Exercise goal » Return each line below holding the string "import".

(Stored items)

**********

import Summits.BirchSwinnertonDyer.BirchSwinnertonDyer.Theorems.EisensteinPrimesMazurMCOnCellBMudescentV4
import HarnessLib

/-!
# Crux `MazurMCOnCellB` (stmt-BirchSwinnertonDyer-19033), line `mudescent` v4 — the route's NEW
# conjecture item `AnalyticMuZeroOffLocus` (stmt-BirchSwinnertonDyer-27407, Vatsal 2005 Conj. 1.14 (2)
# at `r = 0`) discharges stub 3′ BY NAME; the crux BY NAME from PUB ∧ Prop. 3.10 ∧ that item ∧ stub 4″

Width seat bsd-line-x2-p1-w2 (gen 5), `--supports -19033 --as helper`, μ-lineage. THEOREMS ONLY (no
definition, no named fact, no `sorry`); the file CLOSES NOTHING: the crux is obtained only RELATIVE
TO the route's conjecture-tagged support item `Summit.….Theses.EisensteinPrimes.AnalyticMuZeroOffLocus`
(route rev 19, 2026-08-28T10:35Z; an OPEN PRINTED CONJECTURE — Vatsal, J. Inst. Math. Jussieu 4 (2005)
Conj. 1.14 (2) at `r = 0`, p. 11: «it is not known that the lower bound … is actually sharp») and to
the OPEN registered stub 4″ `stub_lambdaCountWeak_offLocus`, both taken AS HYPOTHESES, together with
`PublishedInputs` (item -19037) and Greenberg's Prop. 3.10 (tree named fact). Its point is wiring: the
μ-half of line `mudescent` now hangs off ONE NAMED ledger item in the kernel.

* `analyticMuZeroOffLocus_iff` — the item, which unfolds `HasRamifiedOddLineAt` and `X2.AnalyticMuLE`
  in the bare route context, IS the expired v3 stub `stub_analyticMuZero_offLocus` verbatim
  (`∀` X2b pairs off the locus, `X2.AnalyticMuLE W₀ p 0`): `Iff.rfl`.
* `muPart_offLocus_of_analyticMuZeroOffLocus` — **item -27407 ⟹ stub 3′ `stub_muPart_offLocus`**
  (signature VERBATIM as registered on skeleton v4 460ece00): per pair this is the width seat gen 2's
  `…MuPartTight.muPart_of_analyticMuLE_zero` (`μ(G) = 0 ≤ μ(g)`, no named fact).
* `mazurMCOnCellB_of_analyticMuZeroOffLocus_of_lambdaCountWeak_offLocus` — **the crux BY NAME from
  `PublishedInputs` ∧ Prop. 3.10 ∧ item -27407 ∧ stub 4″** (= LEAD g2's registered v4 composition
  `…MudescentV4.mazurMCOnCellB_of_muPart_offLocus_of_lambdaCountWeak_offLocus` with its `hμ` fed by
  the previous theorem).
* `analyticMuZeroOffLocus_of_mazurMCOnCellB_of_greenbergMu` is NOT here: the converse needs
  Greenberg's Conj. 1.11 at the étale ends (`…MuPartTightCrux.stub_analyticMuZero_offLocus_iff_muPart_and_greenberg`).

HONEST FRAMING: a conditional wiring theorem; no main conjecture / BSD statement is proved for any
curve; stub 3′ stays OPEN (it is implied by, not equivalent to, the conjecture item); 0 cells / labels
/ stubs / tiers move. References: [Vatsal2005] Conj. 1.14, Thm. 1.16, p. 11;
[GreenbergVatsal2000] p. 2 (1)–(2); [GreenbergLNM1716] Prop. 3.10 (p. 82), Conj. 1.11; [Wuthrich2014]
Thm. 16.
-/

set_option autoImplicit false

-- `Summit.BirchSwinnertonDyer.BirchSwinnertonDyer.…`: the summit and its single sub-problem share a name (D-0017 layout).
set_option linter.dupNamespace false

noncomputable section

open scoped Classical MatrixGroups ModularForm

open PowerSeries CongruenceSubgroup WeierstrassCurve
  Literature.NumberTheory.EllipticCurves
  Literature.NumberTheory.EllipticCurves.ModularForms
  Literature.NumberTheory.EllipticCurves.Rank1Residual
  Literature.NumberTheory.EllipticCurves.Wuthrich2014
  Literature.NumberTheory.EllipticCurves.Greenberg1999
  Summit.BirchSwinnertonDyer.Rank1Residual
  Summit.BirchSwinnertonDyer.Rank1Residual.X1.MuLambda
  Summit.BirchSwinnertonDyer.Rank1Residual.X1.TamagawaSqueeze
  Summit.BirchSwinnertonDyer.BirchSwinnertonDyer.Theses
  Summit.BirchSwinnertonDyer.BirchSwinnertonDyer.Theorems.EisensteinPrimesMazurMCOnCellBMuPartTight
  Summit.BirchSwinnertonDyer.BirchSwinnertonDyer.Theorems.EisensteinPrimesMazurMCOnCellBMudescentV4

open Literature.Barriers.BirchSwinnertonDyer (HasRamifiedOddLineAt)

namespace Summit.BirchSwinnertonDyer.BirchSwinnertonDyer.Theorems.EisensteinPrimesMazurMCOnCellBOfAnalyticMuConjecture

/-- **The conjecture item IS the expired v3 stub, verbatim.** `EisensteinPrimes.AnalyticMuZeroOffLocus`
(route file, with `HasRamifiedOddLineAt` and `X2.AnalyticMuLE` unfolded because the route file does not
import their homes) is definitionally `∀` X2b pairs `(W₀, p)` off the barrier locus,
`X2.AnalyticMuLE W₀ p 0` («μ_an(E₀, p) = 0»: some coefficient of `ϖ·L_p` has norm `> p⁻¹`).
[cite: Vatsal2005, Conj. 1.14 (2) and p. 11] -/
theorem analyticMuZeroOffLocus_iff :
    EisensteinPrimes.AnalyticMuZeroOffLocus ↔
      ∀ (W₀ : WeierstrassCurve ℚ) [W₀.IsElliptic] [W₀.IsGloballyMinimal] (p : ℕ) [Fact p.Prime],
        X2.CellB W₀ p → ¬ HasRamifiedOddLineAt W₀ p → X2.AnalyticMuLE W₀ p 0 :=
  Iff.rfl

/-- **Item -27407 ⟹ stub 3′ of `mudescent` v4 (`stub_muPart_offLocus`, signature verbatim).** At
each X2b étale end the conjecture gives `X2.AnalyticMuLE W₀ p 0`, and a `μ_an = 0` certificate
discharges the μ-part `μ(G) ≤ μ(g)` with no named fact (`…MuPartTight.muPart_of_analyticMuLE_zero`:
`μ(G) = 0`). [cite: Vatsal2005, Conj. 1.14 (2)] [cite: GreenbergVatsal2000, p. 2, (2)] -/
theorem muPart_offLocus_of_analyticMuZeroOffLocus (hV : EisensteinPrimes.AnalyticMuZeroOffLocus) :
    ∀ (W₀ : WeierstrassCurve ℚ) [W₀.IsElliptic] [W₀.IsGloballyMinimal] (p : ℕ) [Fact p.Prime],
      X2.CellB W₀ p → ¬ HasRamifiedOddLineAt W₀ p →
      ∀ (κ : ZpExtension ℚ p) (γ : Field.absoluteGaloisGroup ℚ),
        κ.IsCyclotomic → κ.IsTopGenerator γ → IsCyclotomicVariable p γ →
        ∀ {N : ℕ} [NeZero N] (f : CuspForm (Gamma0 N) 2), IsNewformOf W₀ f →
        ∀ (ϖ : ℚ), (ϖ : ℝ) * W₀.realPeriodRat = plusPeriod f →
        ∀ (L : PowerSeries ℚ_[p]),
          (W₀.HasSplitMultiplicativeReductionAtPrime p → IsSplitMultPAdicLFunctionOf f p L) →
          (¬ W₀.HasSplitMultiplicativeReductionAtPrime p → IsMultPAdicLFunctionOf f p (-1) L) →
        ∀ (D : W₀.SelmerDualData κ γ) (g G : IwasawaAlgebra p), D.charIdeal = Ideal.span {g} →
          iwasawaToPowerSeries p G = PowerSeries.C ((ϖ : ℚ) : ℚ_[p]) * L → mu G ≤ mu g :=
  fun W₀ _ _ p _ hc hoff ↦
    muPart_of_analyticMuLE_zero ((analyticMuZeroOffLocus_iff.mp hV) W₀ p hc hoff)

/-- **Crux 3 `MazurMCOnCellB` BY NAME from `PublishedInputs` ∧ Greenberg's Prop. 3.10 ∧ the conjecture
item `AnalyticMuZeroOffLocus` (-27407) ∧ stub 4″ `stub_lambdaCountWeak_offLocus`** (the registered v4
composition `…MudescentV4.mazurMCOnCellB_of_muPart_offLocus_of_lambdaCountWeak_offLocus` of LEAD g2,
its μ-stub fed by the item). CONDITIONAL: the item is an open printed conjecture and stub 4″ is open;
both enter as hypotheses; nothing is proved about any curve.
[cite: Vatsal2005, Conj. 1.14 (2), Thm. 1.16, p. 11] [cite: GreenbergLNM1716, Prop. 3.10 (p. 82)]
[cite: Wuthrich2014, Thm. 16 (p. 397)] -/
theorem mazurMCOnCellB_of_analyticMuZeroOffLocus_of_lambdaCountWeak_offLocus
    (hP : EisensteinPrimes.PublishedInputs)
    (h310 : prop310_selmerCorank_mod_two_eq_lambdaInvariant)
    (hV : EisensteinPrimes.AnalyticMuZeroOffLocus)
    (hl : ∀ (W₀ : WeierstrassCurve ℚ) [W₀.IsElliptic] [W₀.IsGloballyMinimal] (p : ℕ) [Fact p.Prime],
      X2.CellB W₀ p → ¬ HasRamifiedOddLineAt W₀ p →
        ∃ n k : ℕ, X2.AnalyticLambdaEq W₀ p n ∧ AlgebraicLambdaGE W₀ p k ∧
          (¬ W₀.HasSplitMultiplicativeReductionAtPrime p → n ≤ k + 1) ∧
          (W₀.HasSplitMultiplicativeReductionAtPrime p → n ≤ k + 2)) :
    EisensteinPrimes.MazurMCOnCellB :=
  mazurMCOnCellB_of_muPart_offLocus_of_lambdaCountWeak_offLocus hP h310
    (muPart_offLocus_of_analyticMuZeroOffLocus hV) hl

end Summit.BirchSwinnertonDyer.BirchSwinnertonDyer.Theorems.EisensteinPrimesMazurMCOnCellBOfAnalyticMuConjecture

end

**********

Expected output »
import Summits.BirchSwinnertonDyer.BirchSwinnertonDyer.Theorems.EisensteinPrimesMazurMCOnCellBMudescentV4
import HarnessLib
import their homes) is definitionally `∀` X2b pairs `(W₀, p)` off the barrier locus,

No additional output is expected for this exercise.